Reproduce word for word the line that contains "section Pointwise" and each line that follows it, stopping after the final line of the material.
Segment Start: Given data
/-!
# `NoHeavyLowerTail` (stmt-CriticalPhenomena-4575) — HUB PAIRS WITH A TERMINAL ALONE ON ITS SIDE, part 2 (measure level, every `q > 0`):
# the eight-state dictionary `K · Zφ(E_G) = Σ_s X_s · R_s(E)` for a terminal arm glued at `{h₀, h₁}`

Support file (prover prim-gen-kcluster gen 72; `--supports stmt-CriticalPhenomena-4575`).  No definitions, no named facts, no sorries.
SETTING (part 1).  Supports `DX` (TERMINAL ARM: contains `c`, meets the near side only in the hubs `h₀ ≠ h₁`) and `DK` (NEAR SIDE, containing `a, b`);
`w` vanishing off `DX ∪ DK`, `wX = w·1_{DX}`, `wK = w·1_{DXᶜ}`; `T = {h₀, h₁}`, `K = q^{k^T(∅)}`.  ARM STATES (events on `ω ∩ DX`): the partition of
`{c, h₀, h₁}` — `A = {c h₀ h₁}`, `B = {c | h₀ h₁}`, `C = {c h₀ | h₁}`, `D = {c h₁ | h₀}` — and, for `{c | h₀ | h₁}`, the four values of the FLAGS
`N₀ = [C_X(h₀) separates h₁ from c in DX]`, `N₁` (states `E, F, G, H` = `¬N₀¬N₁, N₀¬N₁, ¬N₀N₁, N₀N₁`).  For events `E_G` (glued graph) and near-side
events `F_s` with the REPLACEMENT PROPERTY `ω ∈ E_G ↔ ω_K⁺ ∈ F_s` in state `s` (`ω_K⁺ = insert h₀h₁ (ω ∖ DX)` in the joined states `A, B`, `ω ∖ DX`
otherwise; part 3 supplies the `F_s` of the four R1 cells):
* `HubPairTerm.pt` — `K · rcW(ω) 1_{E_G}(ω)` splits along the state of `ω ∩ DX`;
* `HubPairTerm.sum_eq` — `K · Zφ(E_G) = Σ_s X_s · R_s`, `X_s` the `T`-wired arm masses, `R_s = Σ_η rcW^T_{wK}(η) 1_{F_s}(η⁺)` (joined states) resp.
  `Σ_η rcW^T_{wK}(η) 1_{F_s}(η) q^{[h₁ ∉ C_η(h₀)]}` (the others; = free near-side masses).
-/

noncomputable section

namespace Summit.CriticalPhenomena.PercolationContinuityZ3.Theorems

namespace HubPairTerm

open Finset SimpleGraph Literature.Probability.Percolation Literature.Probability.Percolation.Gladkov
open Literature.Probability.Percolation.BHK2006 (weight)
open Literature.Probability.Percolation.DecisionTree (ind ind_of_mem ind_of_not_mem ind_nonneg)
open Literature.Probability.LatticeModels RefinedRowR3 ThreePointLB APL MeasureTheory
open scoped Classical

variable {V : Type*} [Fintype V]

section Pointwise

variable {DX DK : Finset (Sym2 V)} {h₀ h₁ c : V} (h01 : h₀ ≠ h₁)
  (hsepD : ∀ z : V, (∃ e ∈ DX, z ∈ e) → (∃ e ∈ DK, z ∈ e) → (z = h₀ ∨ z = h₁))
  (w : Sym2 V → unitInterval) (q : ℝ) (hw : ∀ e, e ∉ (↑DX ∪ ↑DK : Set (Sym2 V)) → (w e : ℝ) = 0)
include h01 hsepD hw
Segment End: Given data
## Problem solution
section Pointwise

variable {DX DK : Finset (Sym2 V)} {h₀ h₁ c : V} (h01 : h₀ ≠ h₁)
  (hsepD : ∀ z : V, (∃ e ∈ DX, z ∈ e) → (∃ e ∈ DK, z ∈ e) → (z = h₀ ∨ z = h₁))
  (w : Sym2 V → unitInterval) (q : ℝ) (hw : ∀ e, e ∉ (↑DX ∪ ↑DK : Set (Sym2 V)) → (w e : ℝ) = 0)
include h01 hsepD hw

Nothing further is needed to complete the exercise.